Ackermann & Co. was a prominent British publisher and printseller. The firm was founded by Rudolph Ackermann (1764-1834), publishing as R. Ackermann from 1795 to 1829. Ackermann was born in Germany and came to England in the 1780s. He pioneered lithography in Britain (though frequently working with color-printed etchings and aquatints), and became a leading publisher of fine colorplate books, decorative prints and magazines, as well as sheet music of the Regency period. In 1797, Ackermann relocated the business premises to 101 Strand, which were known by 1798 as “The Repository of Arts,” also the title of a periodical with a large number of prints that he published from 1809 to 1828. As suggested by the full title of the publication, Ackermann’s Repository of the Arts, Literature, Commerce, Manufactures, Fashions and Politics, the subject matter of the Repository was wide ranging. Among the most influential and popular images in the series were studies of Regency decorative arts, interior design and fashion, as well as various city and country views. Ackermann was a major patron of British artists and designers, notably the famous caricaturist Thomas Rowlandson (1756-1827), whose works were featured in the famous set of London interiors and exteriors entitled Microcosm of London (R. Ackermann, London, 1808-10). Ackermann also manufactured and sold art supplies. In 1829, Rudolph transferred the business to three of his sons, who traded as Ackermann & Co. from 1829 to 1859. The business continued until the end of the 20th Century, last operating as Arthur Ackermann and Son (with offices in the 20th Century in London, Paris, Chicago and New York).
Condition: Overall very good with only minor toning, scattered discoloration near edges of margins, soft creases.

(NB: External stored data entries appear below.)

import Summits.AtomisticToContinuum.BoseEinsteinCondensation.Theorems.BECTangentRigidityRigidMomentumBoundStubInsertionBound
import Literature.MathematicalPhysics.QuantumManyBody.BoseGasInsertionScaling
import HarnessLib

/-!
# Crux `GroundStateRigidity` (stmt-AtomisticToContinuum-9072), lines `loose_pricing` /
# `zoo_reduction`: the registered stub `stub_cellInsertion`

Supports (does not close) stmt-AtomisticToContinuum-9072; registered stub `stub_cellInsertion`
(Stub C of line `loose_pricing` = Stub INS of line `zoo_reduction`; lead c5). **The cell insertion
bound.** There is an absolute `C_I > 0` (here `C_I = 31`) such that for a measurable pair profile
`v ≥ 0` of range `R₀ ≥ 0` (`v = 0` beyond `R₀`, anything — `⊤` included — below) and every cell scale
`s > 0` with `4 R₀ ≤ s` and `128 (N+1) s³ ≤ L³`: `E₀(N+1, L) ≤ E₀(N, L) + C_I/s²`.

## Proof

Not by the cell construction of the line card but as a corollary of the tree's landed
chemical-potential bound for the crux `RigidMomentumBound`:
`RigidMomentumBound.InsertionBound.insertionBound_range_two` (range `2`, Dyson's Jastrow-dressed
insertion, LSSY2005 Thm 2.2) rescaled to the range `s/4 ≥ R₀` by the exact dilation covariance
`InsertionScaling.insertionBound_of_fixedRange`:
`E₀(N+1, L) ≤ E₀(N, L) + 120/L² + 13000·N·(s/4)/L³` whenever `N (s/4)³ ≤ L³/2000`, which follows
from `128 (N+1) s³ ≤ L³` (`2000/64 < 128`). Moreover `L³ ≥ 128 s³ > (5s)³` gives `L ≥ 5s`, so
`120/L² ≤ 5/s²`, and `3250 N s/L³ ≤ 3250 N s/(128 (N+1) s³) ≤ 26/s²`; total `≤ 31/s²`.
(`L > 0` is forced by `0 < 128 (N+1) s³ ≤ L³`.)
-/

noncomputable section

open MeasureTheory Filter Metric
open scoped ENNReal NNReal Topology

namespace Summit.AtomisticToContinuum.BoseEinsteinCondensation.Theorems.GroundStateRigidity

open Literature.MathematicalPhysics.QuantumManyBody.BoseGas

namespace CellInsertion

/-- The chemical-potential bound at an arbitrary range `c > 0`: if `v = 0` beyond `c`, `L > 0` and
`N c³ ≤ L³/2000`, then `E₀(N+1, L) ≤ E₀(N, L) + 120/L² + 13000·N·c/L³`
(`RigidMomentumBound.InsertionBound.insertionBound_range_two` rescaled by
`InsertionScaling.insertionBound_of_fixedRange`). [cite: LSSY2005, Thm 2.2 (2.17)–(2.26)] -/
theorem insertionBound_range {v : ℝ → ℝ≥0∞} (hv : Measurable v) {c : ℝ} (hc : 0 < c)
    (hvc : ∀ r, c < r → v r = 0) (N : ℕ) {L : ℝ} (hL : 0 < L)
    (hNL : (N : ℝ) * c ^ 3 ≤ L ^ 3 / 2000) :
    groundStateEnergy v (N + 1) L ≤
      groundStateEnergy v N L + ENNReal.ofReal (120 / L ^ 2 + 13000 * N * c / L ^ 3) :=
  InsertionScaling.insertionBound_of_fixedRange (c := 2) (A := 120) (B := 13000) two_pos
    (fun v hv hv2 N L hL hNL =>
      RigidMomentumBound.InsertionBound.insertionBound_range_two v hv hv2 N L hL hNL)
    hv hc hvc N hL hNL

/-- `L > 0` is forced by `0 < s` and `128 (N+1) s³ ≤ L³`. [folklore] -/
theorem pos_of_density {N : ℕ} {s L : ℝ} (hs : 0 < s)
    (hNL : 128 * ((N : ℝ) + 1) * s ^ 3 ≤ L ^ 3) : 0 < L := by
  have h0 : (0 : ℝ) < 128 * ((N : ℝ) + 1) * s ^ 3 := by positivity
  exact (Odd.pow_pos_iff (by decide : Odd 3)).1 (h0.trans_le hNL)

/-- The density hypothesis at range `s/4`: `128 (N+1) s³ ≤ L³` gives `N (s/4)³ ≤ L³/2000`.
[folklore] -/
theorem density_of_cell {N : ℕ} {s L : ℝ} (hs : 0 < s)
    (hNL : 128 * ((N : ℝ) + 1) * s ^ 3 ≤ L ^ 3) : (N : ℝ) * (s / 4) ^ 3 ≤ L ^ 3 / 2000 := by
  have h0 : (0 : ℝ) ≤ N * s ^ 3 := by positivity
  have h1 : (0 : ℝ) ≤ s ^ 3 := by positivity
  rw [le_div_iff₀ (by norm_num : (0 : ℝ) < 2000)]
  calc (N : ℝ) * (s / 4) ^ 3 * 2000 = 125 / 4 * (N * s ^ 3) := by ring
    _ ≤ 128 * ((N : ℝ) + 1) * s ^ 3 := by nlinarith
    _ ≤ L ^ 3 := hNL

/-- The numerical step: for `0 < s`, `0 < L` and `128 (N+1) s³ ≤ L³`,
`120/L² + 13000·N·(s/4)/L³ ≤ 31/s²` (`L ≥ 5s` as `5³ = 125 ≤ 128`). [folklore] -/
theorem numeric_bound {N : ℕ} {s L : ℝ} (hs : 0 < s) (hL : 0 < L)
    (hNL : 128 * ((N : ℝ) + 1) * s ^ 3 ≤ L ^ 3) :
    120 / L ^ 2 + 13000 * N * (s / 4) / L ^ 3 ≤ 31 / s ^ 2 := by
  have hN : (0 : ℝ) ≤ N := Nat.cast_nonneg N
  have hs2 : 0 < s ^ 2 := by positivity
  have hs3 : 0 < s ^ 3 := by positivity
  have hL3 : 0 < L ^ 3 := by positivity
  have h0 : (0 : ℝ) ≤ N * s ^ 3 := by positivity
  -- `L ≥ 5 s`
  have hcube : (5 * s) ^ 3 ≤ L ^ 3 := by nlinarith
  have h5 : 5 * s ≤ L := le_of_pow_le_pow_left₀ (by norm_num) hL.le hcube
  have hsq : 25 * s ^ 2 ≤ L ^ 2 := by nlinarith
  have hA : 120 / L ^ 2 ≤ 5 / s ^ 2 := by
    rw [div_le_div_iff₀ (by positivity) hs2]
    nlinarith
  have hB : 13000 * N * (s / 4) / L ^ 3 ≤ 26 / s ^ 2 := by
    rw [div_le_div_iff₀ hL3 hs2]
    calc 13000 * N * (s / 4) * s ^ 2 = 3250 * (N * s ^ 3) := by ring
      _ ≤ 26 * (128 * ((N : ℝ) + 1) * s ^ 3) := by nlinarith
      _ ≤ 26 * L ^ 3 := by gcongr
  calc 120 / L ^ 2 + 13000 * N * (s / 4) / L ^ 3 ≤ 5 / s ^ 2 + 26 / s ^ 2 := add_le_add hA hB
    _ = 31 / s ^ 2 := by ring

end CellInsertion

open CellInsertion in
/-- **Stub `stub_cellInsertion` (Stub C of line `loose_pricing`, Stub INS of line `zoo_reduction`) of
the crux `GroundStateRigidity` — the cell insertion bound.** There is an absolute `C_I > 0` such that
for measurable `v` of range `R₀` (`v = 0` beyond `R₀`; anything, e.g. `⊤`, below), every cell scale
`s` with `4 R₀ ≤ s` and `128 (N+1) s³ ≤ L³`: `E₀(N+1, L) ≤ E₀(N, L) + C_I / s²`. Corollary of the
tree's chemical-potential bound `RigidMomentumBound.InsertionBound.insertionBound_range_two`
(Dyson's Jastrow-dressed insertion) rescaled to the range `s/4` by
`InsertionScaling.insertionBound_of_fixedRange`, and the arithmetic
`120/L² + 13000·N·(s/4)/L³ ≤ 31/s²` under `128 (N+1) s³ ≤ L³`.
[cite: LSSY2005, Thm 2.2 (2.17)–(2.26)] -/
theorem stub_cellInsertion :
    ∃ C_I : ℝ, 0 < C_I ∧ ∀ (N : ℕ) (v : ℝ → ℝ≥0∞) (L R₀ s : ℝ), Measurable v → 0 ≤ R₀ →
      (∀ r : ℝ, R₀ < r → v r = 0) → 0 < s → 4 * R₀ ≤ s →
      128 * ((N : ℝ) + 1) * s ^ 3 ≤ L ^ 3 →
      groundStateEnergy v (N + 1) L ≤ groundStateEnergy v N L + ENNReal.ofReal (C_I / s ^ 2) := by
  refine ⟨31, by norm_num, fun N v L R₀ s hv _ hvR hs hRs hNL => ?_⟩
  have hL : 0 < L := pos_of_density hs hNL
  have hc : 0 < s / 4 := by positivity
  have hvc : ∀ r, s / 4 < r → v r = 0 := fun r hr => hvR r (by linarith)
  exact (insertionBound_range hv hc hvc N hL (density_of_cell hs hNL)).trans
    (add_le_add_right (ENNReal.ofReal_le_ofReal (numeric_bound hs hL hNL)) _)

end Summit.AtomisticToContinuum.BoseEinsteinCondensation.Theorems.GroundStateRigidity

end
import Mathlib.Analysis.Fourier.FourierTransform
import Literature.MathematicalPhysics.StatisticalMechanics.BarlowStacking
import Summits.AtomisticToContinuum.Crystallization.Theorems.SlackRigidity.Negative.WitnessBasics
import HarnessLib

/-!
# Rod objects of line `signed-root-silent-field` — definitions
(crux `SlackRigidity`, stmt-AtomisticToContinuum-11960, route `ThreeConeCertificate`)

The line selects hcp among all Barlow stackings `barlowStacking a h s` by SILENCE of the smeared
Bochner field `Φ_X(y) = Σ_{q ∈ X} K(|y − q|)` of the certificate's signed root `K` (`f = K ⋆ K`).
Layer `k` of the stacking is the triangular lattice `ℤu + ℤv` (`u = (a,0,0)`, `v = (a/2, a√3/2, 0)`)
shifted by `L_k w` (`w = barlowOffset a`, `L_k = haggLabel s k`) in the plane `x₃ = kh`; its
contribution to the `G`-th planar Fourier coefficient of `Φ_X` on the section `x₃ = t` is
`ω^{L_k} · c_G(t − kh)` for the CLASS-1 dual vector `G = (1/a, −1/(a√3))` (`⟨G,u⟩ = 1`, `⟨G,v⟩ = 0`,
`⟨G,w⟩ = 1/3`, `|G|² = 4/(3a²)`), `ω = e^{−2πi/3}`.  This file only DEFINES the three objects the
registered stubs of the line share (D-0016: definitions are reviewed; every property is proved in
the sibling proof files):

* `rodDual a : ℝ²` — the planar dual vector `G`;  `rodPoint a ξ₃ : ℝ³` — the point `(G, ξ₃)` of the
  `(10)` reciprocal rod;
* `rodProfile a K t = 𝓕₂ (u ↦ K(√(|u|² + t²))) (rodDual a)` — the ROD PROFILE `c_G(t)` (planar Fourier
  transform, Mathlib's `𝓕` on `EuclideanSpace ℝ (Fin 2)`, convention `e^{−2πi⟨u,ξ⟩}`);
* `rodPhase s k = e^{−2πi L_k / 3}` — the LAYER PHASE `ω^{L_k}`.

All `[folklore]` (Cohn–Kumar 2006 §9, Poisson summation with structure factor; Conway–Sloane Ch. 4,
hcp reciprocal set).
-/

noncomputable section

namespace Summit.AtomisticToContinuum.Crystallization.Theorems.SignedRootSilentField

open scoped FourierTransform
open Literature.MathematicalPhysics.StatisticalMechanics
open Summit.AtomisticToContinuum.Crystallization.Theorems.SlackRigidityNegative (E3)

/-- The Euclidean plane (the layer plane `x₃ = const` in its own coordinates). [folklore] -/
abbrev E2 := EuclideanSpace ℝ (Fin 2)

/-- The CLASS-1 DUAL VECTOR `G = (1/a, −1/(a√3))` of the triangular layer lattice `ℤ(a,0) + ℤ(a/2, a√3/2)`:
`⟨G, (a,0)⟩ = 1`, `⟨G, (a/2, a√3/2)⟩ = 0`, `⟨G, (a/2, a√3/6)⟩ = 1/3`, `|G|² = 4/(3a²)`. [folklore] -/
def rodDual (a : ℝ) : E2 := !₂[1 / a, -1 / (a * Real.sqrt 3)]

/-- The point `(G, ξ₃) = (1/a, −1/(a√3), ξ₃)` of the `(10)` reciprocal rod over `G = rodDual a`, at
height `ξ₃`; `|rodPoint a ξ₃|² = 4/(3a²) + ξ₃²`. [folklore] -/
def rodPoint (a ξ₃ : ℝ) : E3 := !₂[1 / a, -1 / (a * Real.sqrt 3), ξ₃]

/-- The ROD PROFILE `c_G(t) = ∫_{ℝ²} K(√(|u|² + t²)) e^{−2πi⟨u,G⟩} du` of a radial kernel profile
`K : ℝ → ℝ` at the class-1 dual vector `G = rodDual a`: the planar Fourier transform (Mathlib `𝓕` on
`ℝ²`) of the restriction of `y ↦ K(|y|)` to the section `x₃ = t`, evaluated at `G`.  Its 1-D Fourier
transform in `t` is the restriction of `𝓕₃ (K ∘ |·|)` to the rod `ξ ↦ rodPoint a ξ` (Fourier slice).
[folklore] -/
def rodProfile (a : ℝ) (K : ℝ → ℝ) (t : ℝ) : ℂ :=
  𝓕 (fun u : E2 => (K (Real.sqrt (‖u‖ ^ 2 + t ^ 2)) : ℂ)) (rodDual a)

/-- The LAYER PHASE `ω^{L_k} = e^{−2πi L_k/3}` of layer `k` of the Barlow stacking coded by `s`
(`L_k = haggLabel s k`; `ω = e^{−2πi/3}` is `e^{−2πi⟨w, G⟩}` for the letter offset `w = barlowOffset a`). [folklore] -/
def rodPhase (s : ℤ → ℤ) (k : ℤ) : ℂ :=
  Complex.exp (-(2 * Real.pi * Complex.I) * (haggLabel s k : ℂ) / 3)

/-- Unfolding lemma for `rodProfile`. [folklore] -/
theorem rodProfile_def (a : ℝ) (K : ℝ → ℝ) (t : ℝ) :
    rodProfile a K t = 𝓕 (fun u : E2 => (K (Real.sqrt (‖u‖ ^ 2 + t ^ 2)) : ℂ)) (rodDual a) := rfl

/-- Unfolding lemma for `rodPhase`. [folklore] -/
theorem rodPhase_def (s : ℤ → ℤ) (k : ℤ) :
    rodPhase s k = Complex.exp (-(2 * Real.pi * Complex.I) * (haggLabel s k : ℂ) / 3) := rfl

/-- The layer phase is unimodular (anchor theorem of this definitions file). [folklore] -/
theorem norm_rodPhase : ∀ (s : ℤ → ℤ) (k : ℤ), ‖rodPhase s k‖ = 1 := by
  intro s k
  rw [rodPhase, Complex.norm_exp]
  have : (-(2 * (Real.pi : ℂ) * Complex.I) * (haggLabel s k : ℂ) / 3).re = 0 := by
    simp
  rw [this, Real.exp_zero]

/-- Coordinates of `rodPoint`. [folklore] -/
@[simp] theorem rodPoint_apply_zero (a ξ₃ : ℝ) : rodPoint a ξ₃ 0 = 1 / a := by
  simp [rodPoint]

/-- Coordinates of `rodPoint`. [folklore] -/
@[simp] theorem rodPoint_apply_one (a ξ₃ : ℝ) : rodPoint a ξ₃ 1 = -1 / (a * Real.sqrt 3) := by
  simp [rodPoint]

/-- Coordinates of `rodPoint`. [folklore] -/
@[simp] theorem rodPoint_apply_two (a ξ₃ : ℝ) : rodPoint a ξ₃ 2 = ξ₃ := by
  simp [rodPoint]

/-- Coordinates of `rodDual`. [folklore] -/
@[simp] theorem rodDual_apply_zero (a : ℝ) : rodDual a 0 = 1 / a := by
  simp [rodDual]

/-- Coordinates of `rodDual`. [folklore] -/
@[simp] theorem rodDual_apply_one (a : ℝ) : rodDual a 1 = -1 / (a * Real.sqrt 3) := by
  simp [rodDual]

/-- `|rodPoint a ξ₃|² = 4/(3a²) + ξ₃²` (for `a ≠ 0`). [folklore] -/
theorem norm_rodPoint_sq {a : ℝ} (ha : a ≠ 0) (ξ₃ : ℝ) :
    ‖rodPoint a ξ₃‖ ^ 2 = 4 / (3 * a ^ 2) + ξ₃ ^ 2 := by
  rw [EuclideanSpace.norm_eq, Real.sq_sqrt (Finset.sum_nonneg fun i _ => sq_nonneg _),
    Fin.sum_univ_three]
  simp only [rodPoint_apply_zero, rodPoint_apply_one, rodPoint_apply_two, Real.norm_eq_abs, sq_abs]
  have h3 : Real.sqrt 3 ^ 2 = 3 := Real.sq_sqrt (by norm_num)
  field_simp
  rw [h3]
  ring

end Summit.AtomisticToContinuum.Crystallization.Theorems.SignedRootSilentField

end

Few short hard creases, not obtrusive.
Maxted, Ian. “The London book trades 1775-1800: a preliminary checklist of members.” Exeter Working Papers in British Book Trade History. U.K.: Devon Library and Information Services. 24 January 2005. http://www.devon.gov.uk/etched?_IXP_=1&_IXR=111144 (4 May 2007).
“Rudolph Ackermann.” National Portrait Gallery. May 2007. http://www.npg.org.uk/live/search/person.asp?LinkID=mp06540 (4 May 2007).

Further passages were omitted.